“When Your Love is Safe”
from the EP Curtis Lane
2010
iTunes
Pat Grossi’s a harpist, an ex-choirboy, an Active Child; precious, no? Nah, not really. Grossi’s gauzy, twinkly Active Child songs feel at once rather humble and astronomically huge. Bits of Animal Collective’s stacked harmonies, Dazzle Ships’ askew shimmer, and M83’s post-New Order epic pulse coalesce in Grossi’s tidy yet titanic sound, stretched out over six songs and 30 minutes on the Curtis Lane EP. Precious? More like prodigious.
Tracks here comes in a couple of varieties: there’s the hazier, sultrier, slower numbers, and the ones you can dance to. Grossi’s smart to keep the two sides in balance, but while the thumpier numbers have their charms, they seem a bit timid next to the others’ sky-streaking grandeur. “I’m in Your Church at Night” seems to stretch on forever, matching Grossi’s heaven-sent falsetto to a lush rumble not unlike a screwed’n’chopped “In the Air Tonight”. His compositional skill is really something, moving beats and harp plinks and negative space in and out without disrupting the majestic scope of the tunes. His falsetto, a touch meek on its own, has a dreamy incandescence when piled on top of itself. The harp’s far from the focus here, but coupled with his voice, it provides a organic counterpoint to the synthetic sounds constantly shuffling underneath him.

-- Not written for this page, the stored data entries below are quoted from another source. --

import Literature.Analysis.FluidPDE.NSGalerkinFamilyLimit
import HarnessLib

/-!
# Navier–Stokes on `T^d`: energy inequalities, weak continuity and the energy class of the
  limit of a Hopf–Galerkin **family** (part 2 of the family pipeline)

Trunk: FluidKinetic. Verbatim port of `NSHopfEnergy` (Robinson–Rodrigo–Sadowski 2016, Thm. 4.4
Step 4, (4.17)–(4.19), Lemma 4.5, Thm. 4.6, Thm. 3.8; Constantin–Foias 1988, Ch. 8, (8.21) and
Theorem (Leray), p. 47; Hopf 1951, §4) from Hopf–Galerkin schemes to Hopf–Galerkin **families**
`NS.IsHopfGalerkinFamily ν f u₀ N F U` (`NSGalerkinFamilyLimit`: the datum clauses of a scheme
are replaced by the energy bound `∫ ‖U n 0‖² ≤ ∫ ‖u₀‖²`, RRS 2016, Thm. 4.11 / p. 82, "abstract
sequences"). For a family with `ν > 0` and a field `u` with `L²` slices to which the
approximations converge coefficientwise at every time, it proves:

* convergence of the forcing work and the **energy inequality of the limit from every time `s` at
  which `U n s → u s` strongly** (`energy_ineq_limit_of_tendsto`; RRS Lemma 4.5, Thm. 4.6);
* the energy inequality **from `0` for every `t`** under the (now explicit) hypothesis
  `‖U n 0 - u 0‖_{L²} → 0`, with datum `u 0` (`energy_ineq_zero_limit`; RRS (4.17)), and **from
  a.e. `s`** (`energy_ineq_ae_limit`; RRS Thm. 4.6);
* weak `L²` continuity of the limit and the energy class (`L^∞L²`, `L²H¹` spectrally).

Only `energy_ineq_zero_limit` differs from the scheme version (its datum is `u 0` and the strong
convergence at time `0` is a hypothesis instead of the clause `tendsto_initial`). Generic tools
are imported from `NSHopfEnergy`. Theorem-only file.

## References

* E. Hopf, Math. Nachr. 4 (1951), 213–231, §4.
* J. C. Robinson, J. L. Rodrigo, W. Sadowski, *The three-dimensional Navier–Stokes equations*
  (CUP 2016), Thm. 3.8, Thm. 4.4 Steps 3–4, (4.10)–(4.11), (4.17)–(4.19), Lemma 4.5, Thm. 4.6,
  Thm. 4.11 and p. 82, Ex. 4.3.
* P. Constantin, C. Foias, *Navier–Stokes Equations* (Chicago 1988), Ch. 8, (8.12)–(8.13),
  (8.21), Theorem (Leray), p. 47.
-/

noncomputable section

open MeasureTheory TopologicalSpace Set Function Filter Topology UnitAddTorus
open scoped InnerProductSpace RealInnerProductSpace ENNReal NNReal

namespace Literature.Analysis.FluidPDE


section NS

variable {d : Type*} [Fintype d] [DecidableEq d]

variable {ν : ℝ} {f : ℝ → UnitAddTorus d → EuclideanSpace ℝ d}
  {u₀ : UnitAddTorus d → EuclideanSpace ℝ d} {N : ℕ → ℕ}
  {F U : ℕ → ℝ → UnitAddTorus d → EuclideanSpace ℝ d}
  {u : ℝ → UnitAddTorus d → EuclideanSpace ℝ d}

/-! ## Measurability bookkeeping for the scheme -/

section Measurability

/-- The approximate forces are a.e. strongly measurable on `(0, ∞) × ℝ^d` (continuous). [folklore] -/
theorem IsHopfGalerkinFamily.aestronglyMeasurable_stLift_force
    (hS : IsHopfGalerkinFamily ν f u₀ N F U) (n : ℕ) :
    AEStronglyMeasurable (FunctionSpaces.Torus.stLift (F n)) (volume.restrict (Ioi 0 ×ˢ univ)) :=
  (hS.smooth_force n).continuous.aestronglyMeasurable

/-- The approximations are a.e. strongly measurable on `(0, ∞) × ℝ^d` (continuous on
`[0, ∞) × ℝ^d`). [folklore] -/
theorem IsHopfGalerkinFamily.aestronglyMeasurable_stLift (hS : IsHopfGalerkinFamily ν f u₀ N F U)
    (n : ℕ) : AEStronglyMeasurable (FunctionSpaces.Torus.stLift (U n)) (volume.restrict (Ioi 0 ×ˢ univ)) :=
  ((hS.continuousOn n).aestronglyMeasurable (measurableSet_Ici.prod MeasurableSet.univ)).mono_measure
    (Measure.restrict_mono (prod_mono Ioi_subset_Ici_self subset_rfl) le_rfl)

end Measurability

/-! ## Convergence of the forcing work -/

section Work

Grossi’s hand as a dance producer isn’t quite as steady; deft as he is at matching sounds, there’s a reason you don’t hear much harp in house music, and the throb he throws under half the tunes here never quite seems to knock hard enough to actually enter the realm of the danceable. Perhaps that’s not the point, but the reedy “Take Shelter” doesn’t have quite as much vitality as the stretchier stuff, sounding at times like any number of bedroom Bernard Sumner. A stuttery sample of Grossi’s voice makes head-nodder “When Your Love is Safe” the best of the dancier bunch, but “Weight of the World” is bogged down by too much thump and a sharp vocal downshift; his falsetto’s lovely, his tenor not so much. It’s not that Grossi oughta give up trying to get people to move, but his dance music’s just a smudge too cerebral, and besides, the more extravagant numbers are moving enough as is.

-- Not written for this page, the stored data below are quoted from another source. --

import Mathlib.AlgebraicTopology.FundamentalGroupoid.SimplyConnected
import Mathlib.Analysis.Convex.Contractible
import Literature.Geometry.Manifold.ChartFromFunctions
import HarnessLib

/-!
# Simply connected neighbourhoods with connected sub-level part

Topic `Geometry/Manifold`; namespace `Literature.Geometry.Manifold`. For a `C^∞` manifold `M`
modelled on `ℝ^{d+1} = EuclideanSpace ℝ (Fin (d + 1))` and a real function `f`, `C^∞` on an open
`U ∋ q` with `df_q ≠ 0`, the point `q` has arbitrarily small open neighbourhoods `V ⊆ U` which
are SIMPLY CONNECTED and whose strict sub-level part `V ∩ {f < f q}` is CONNECTED and non-empty
(`exists_isSimplyConnected_nhds_inter_sublevel_isConnected`): in a chart `φ` of the maximal atlas
whose first coordinate is `f` (`exists_mem_maximalAtlas_apply_zero_eq`, Lee 2013, Thm. 5.12 — the
slice chart of the regular level `{f = f q}`) take `V = φ⁻¹(B)` for a coordinate ball `B`; then
`V ≅ B` is contractible and `V ∩ {f < f q} ≅ B ∩ {x₀ < f q}` is convex. This is the shape of
neighbourhood on which a one-sided local datum (something known on `{f < f q}` near `q`) is fed
to a statement requiring a simply connected domain and a connected sub-domain (e.g. Nomizu's
extension of Killing fields, applied in a chart).

Also: images of simply connected sets under open partial homeomorphisms
(`isSimplyConnected_image_iff_of_subset_source`), convex sets are simply connected
(`isSimplyConnected_of_convex`, Mathlib's `Convex.contractibleSpace`), and the restriction of a
chart to such a `V` (`isSimplyConnected_restr_target`, `image_restr_source_inter`).
Everything is proved; no definitions, no named facts.

## References

* J. M. Lee, *Introduction to Smooth Manifolds*, 2nd ed., GTM 218, Springer 2013, Thm. 5.12
  (slice charts for regular level sets) and Prop. 1.16 ff. (coordinate balls).
  [LeeSmoothManifolds2013]
-/

noncomputable section

open Set Function Metric
open scoped Manifold ContDiff Topology

namespace Literature.Geometry.Manifold

/-! ### Simply connected sets: convex sets, images under partial homeomorphisms -/

section Topology

variable {X Y : Type*} [TopologicalSpace X] [TopologicalSpace Y]

/-- **An open partial homeomorphism preserves simple connectivity of subsets of its source**
(its restriction to the source is an embedding, and simple connectivity of a set is a property of
the induced topology, Mathlib's `Topology.IsEmbedding.isSimplyConnected_image`). [folklore] -/
theorem isSimplyConnected_image_iff_of_subset_source (e : OpenPartialHomeomorph X Y) {s : Set X}
    (hs : s ⊆ e.source) : IsSimplyConnected (e '' s) ↔ IsSimplyConnected s := by
  have hemb : Topology.IsEmbedding (e.source.restrict e) := e.isOpenEmbedding_restrict.isEmbedding
  have h1 : e '' s = (e.source.restrict e) '' (Subtype.val ⁻¹' s) := by
    ext y
    constructor
    · rintro ⟨x, hx, rfl⟩
      exact ⟨⟨x, hs hx⟩, hx, rfl⟩
    · rintro ⟨x, hx, rfl⟩
      exact ⟨x, hx, rfl⟩
  have h2 : (Subtype.val '' (Subtype.val ⁻¹' s : Set e.source)) = s := by
    rw [Subtype.image_preimage_coe, inter_eq_right.2 hs]
  rw [h1, hemb.isSimplyConnected_image, ← Topology.IsEmbedding.subtypeVal.isSimplyConnected_image,
    h2]

/-- **Non-empty convex sets are simply connected** (they are contractible, Mathlib's
`Convex.contractibleSpace`, and contractible spaces are simply connected). [folklore] -/
theorem isSimplyConnected_of_convex {E : Type*} [AddCommGroup E] [Module ℝ E] [TopologicalSpace E]
    [ContinuousAdd E] [ContinuousSMul ℝ E] {K : Set E} (hK : Convex ℝ K) (hne : K.Nonempty) :
    IsSimplyConnected K := by
  haveI := hK.contractibleSpace hne
  show SimplyConnectedSpace K
  infer_instance

/-- A simply connected set is preconnected. [folklore] -/
theorem isPreconnected_of_isSimplyConnected {s : Set X} (hs : IsSimplyConnected s) :
    IsPreconnected s :=
  hs.isPathConnected.isConnected.isPreconnected

/-- The target of the restriction of an open partial homeomorphism to an open subset `s` of its
source is the image `e '' s`. [folklore] -/
theorem restr_target_eq_image (e : OpenPartialHomeomorph X Y) {s : Set X} (hs : IsOpen s)
    (hse : s ⊆ e.source) : (e.restr s).target = e '' s := by
  rw [e.restr_target, hs.interior_eq, e.image_eq_target_inter_inv_preimage hse]

/-- **Restricting a chart to a simply connected open subset of its source gives a chart with
simply connected target.** [folklore] -/
theorem isSimplyConnected_restr_target (e : OpenPartialHomeomorph X Y) {s : Set X} (hs : IsOpen s)
    (hse : s ⊆ e.source) (hsc : IsSimplyConnected s) : IsSimplyConnected (e.restr s).target := by
  rw [restr_target_eq_image e hs hse]
  exact (isSimplyConnected_image_iff_of_subset_source e hse).2 hsc

/-- The image of `(restricted source) ∩ D` under the restricted chart is `e '' (s ∩ D)`.
[folklore] -/
theorem image_restr_source_inter (e : OpenPartialHomeomorph X Y) {s : Set X} (hs : IsOpen s)
    (hse : s ⊆ e.source) (D : Set X) :
    (e.restr s) '' ((e.restr s).source ∩ D) = e '' (s ∩ D) := by
  rw [e.restr_source' s hs, OpenPartialHomeomorph.restr_apply, inter_assoc,
    inter_eq_right.2 (inter_subset_left.trans hse)]

/-- The image of a connected subset of the source under an open partial homeomorphism is
connected. [folklore] -/
theorem isConnected_image_of_subset_source (e : OpenPartialHomeomorph X Y) {s : Set X}
    (hse : s ⊆ e.source) (hsc : IsConnected s) : IsConnected (e '' s) :=
  hsc.image e (e.continuousOn.mono hse)

end Topology

/-! ### Simply connected neighbourhoods with connected sub-level part -/

section Euclidean

variable {d : ℕ} {M : Type*} [TopologicalSpace M] [ChartedSpace (EuclideanSpace ℝ (Fin (d + 1))) M]
  [IsManifold (𝓡 (d + 1)) ∞ M]

/-- **Simply connected neighbourhoods with connected strict sub-level part.** Let `f` be `C^∞` on
an open `U ∋ q` of a `C^∞` manifold modelled on `ℝ^{d+1}`, with `df_q ≠ 0`. Then there is an open
`V` with `q ∈ V ⊆ U`, `V` simply connected, and `V ∩ {f < f q}` connected (in particular
non-empty). Proof: in a chart `φ ∈ maximalAtlas` about `q` with first coordinate `f`
(`exists_mem_maximalAtlas_apply_zero_eq`, Lee 2013, Thm. 5.12), `V := φ⁻¹(B)` for a ball
`B ⊆ φ.target` about `φ q`; `V ≅ B` is convex, hence simply connected, and
`V ∩ {f < f q} = φ⁻¹(B ∩ {x₀ < f q})` is the homeomorphic image of a non-empty convex set.
[cite: LeeSmoothManifolds2013, Thm. 5.12] -/
theorem exists_isSimplyConnected_nhds_inter_sublevel_isConnected {U : Set M} (hU : IsOpen U)
    {f : M → ℝ} (hf : ContMDiffOn (𝓡 (d + 1)) 𝓘(ℝ, ℝ) ∞ f U) {q : M} (hq : q ∈ U)
    (hdf : mfderiv (𝓡 (d + 1)) 𝓘(ℝ, ℝ) f q ≠ 0) :
    ∃ V : Set M, IsOpen V ∧ q ∈ V ∧ V ⊆ U ∧ IsSimplyConnected V ∧
      IsConnected (V ∩ {x | f x < f q}) := by
  set Ed := EuclideanSpace ℝ (Fin (d + 1))
  set φ₀ := chartAt Ed q with hφ₀
  -- the derivative of `f ∘ φ₀⁻¹` at `φ₀ q` is `df_q` read in the chart, hence nonzero
  have hfa : ContMDiffAt (𝓡 (d + 1)) 𝓘(ℝ, ℝ) ∞ f q := hf.contMDiffAt (hU.mem_nhds hq)
  have hmd : MDifferentiableAt (𝓡 (d + 1)) 𝓘(ℝ, ℝ) f q := hfa.mdifferentiableAt (by simp)
  set O : Set Ed := φ₀.target ∩ φ₀.symm ⁻¹' U with hO
  have hOo : IsOpen O := φ₀.isOpen_inter_preimage_symm hU
  have haO : φ₀ q ∈ O := by
    refine ⟨φ₀.map_source (mem_chart_source Ed q), ?_⟩
    show φ₀.symm (φ₀ q) ∈ U
    rw [φ₀.left_inv (mem_chart_source Ed q)]
    exact hq
  have hfO : ContDiffOn ℝ ∞ (f ∘ φ₀.symm) O := by
    have h1 : ContMDiffOn 𝓘(ℝ, Ed) 𝓘(ℝ, ℝ) ∞ (f ∘ φ₀.symm) O :=
      hf.comp ((contMDiffOn_chart_symm (I := 𝓡 (d + 1)) (n := ∞) (x := q)).mono
        inter_subset_left) fun z hz ↦ hz.2
    exact contMDiffOn_iff_contDiffOn.1 h1
  have hd : DifferentiableAt ℝ (f ∘ φ₀.symm) (φ₀ q) :=
    (hfO.differentiableOn (by simp) _ haO).differentiableAt (hOo.mem_nhds haO)
  set ℓ : Ed →L[ℝ] ℝ := fderiv ℝ (f ∘ φ₀.symm) (φ₀ q) with hℓ_def
  have hℓd : HasFDerivAt (f ∘ φ₀.symm) ℓ (φ₀ q) := hd.hasFDerivAt
  have key : mfderiv (𝓡 (d + 1)) 𝓘(ℝ, ℝ) f q = ℓ := by
    rw [hmd.mfderiv, ModelWithCorners.Boundaryless.range_eq_univ, fderivWithin_univ]
    rfl
  have hℓ : ℓ ≠ 0 := by rw [← key]; exact hdf
  -- a chart of the maximal atlas with first coordinate `f`
  obtain ⟨φ, hφ, hqφ, hφU, hφf⟩ := exists_mem_maximalAtlas_apply_zero_eq hU hf hq ℓ hℓ hℓd
  -- a coordinate ball
  obtain ⟨r, hr, hball⟩ := Metric.isOpen_iff.1 φ.open_target (φ q) (φ.map_source hqφ)
  set K : Set Ed := ball (φ q) r with hK
  set V : Set M := φ.source ∩ φ ⁻¹' K with hV
  have hVeq : V = φ.symm '' K := (φ.symm_image_eq_source_inter_preimage hball).symm
  have hVo : IsOpen V := φ.isOpen_inter_preimage isOpen_ball
  have hqV : q ∈ V := ⟨hqφ, mem_ball_self hr⟩
  refine ⟨V, hVo, hqV, fun x hx ↦ hφU hx.1, ?_, ?_⟩
  · -- `V ≅ K` is simply connected
    rw [hVeq]
    have hKs : K ⊆ φ.symm.source := by rw [φ.symm_source]; exact hball
    exact (isSimplyConnected_image_iff_of_subset_source φ.symm hKs).2
      (isSimplyConnected_of_convex (convex_ball _ _) ⟨φ q, mem_ball_self hr⟩)
  · -- `V ∩ {f < f q} = φ⁻¹ (K ∩ {x₀ < f q})`
    set c : ℝ := f q with hc
    have heq : V ∩ {x | f x < c} = φ.symm '' (K ∩ {z : Ed | z 0 < c}) := by
      ext x
      constructor
      · rintro ⟨⟨hxs, hxK⟩, hfx⟩
        refine ⟨φ x, ⟨hxK, ?_⟩, φ.left_inv hxs⟩
        show φ x 0 < c
        rw [hφf x hxs]
        exact hfx
      · rintro ⟨z, ⟨hzK, hz⟩, rfl⟩
        have hzt : z ∈ φ.target := hball hzK
        have hxs : φ.symm z ∈ φ.source := φ.map_target hzt
        refine ⟨⟨hxs, ?_⟩, ?_⟩
        · show φ (φ.symm z) ∈ K
          rw [φ.right_inv hzt]
          exact hzK
        · show f (φ.symm z) < c
          rw [← hφf _ hxs, φ.right_inv hzt]
          exact hz
    rw [heq]
    have hlin : IsLinearMap ℝ (fun z : Ed ↦ z 0) := ⟨fun x y ↦ rfl, fun a x ↦ rfl⟩
    have hconv : Convex ℝ (K ∩ {z : Ed | z 0 < c}) :=
      (convex_ball _ _).inter (convex_halfSpace_lt hlin c)
    -- a point of `K` strictly below the level
    have h1 : ∀ (v : EuclideanSpace ℝ (Fin (d + 1))) (a : ℝ),
        (v + a • EuclideanSpace.single (0 : Fin (d + 1)) (1 : ℝ)) 0 = v 0 + a := fun v a ↦ by
      simp
    have hz₁ : φ q + (-(r / 2)) • EuclideanSpace.single (0 : Fin (d + 1)) (1 : ℝ) ∈
        K ∩ {z : Ed | z 0 < c} := by
      constructor
      · rw [hK, mem_ball, dist_eq_norm, add_sub_cancel_left, norm_smul, PiLp.norm_single,
          norm_one, mul_one, Real.norm_eq_abs, abs_of_neg (by linarith)]
        linarith
      · show (φ q + (-(r / 2)) • EuclideanSpace.single (0 : Fin (d + 1)) (1 : ℝ)) 0 < c
        rw [h1, hφf q hqφ]
        linarith
    exact ⟨⟨φ.symm _, mem_image_of_mem _ hz₁⟩,
      hconv.isPreconnected.image _ (φ.continuousOn_symm.mono (inter_subset_left.trans hball))⟩

end Euclidean

end Literature.Geometry.Manifold

end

Grossi’s limited means seem to have pushed the cosmic, stately side of these tracks to the forefront; these tunes might be huge in effect, but they’re fairly modest in execution, and one hopes Grossi can maintain that homespun feel should bigger and better things befall him. And they oughta; lord knows if I were charged to soundtrack the big smooch in a teen movie I’d snatch up the rights to “Wilderness” or “I’m in Your Church at Night” post-haste. These songs just feel climactic, durable, far greater than the sum of their parts. If this guy can almost get you to dance to harp songs, just imagine what he might be capable of creating.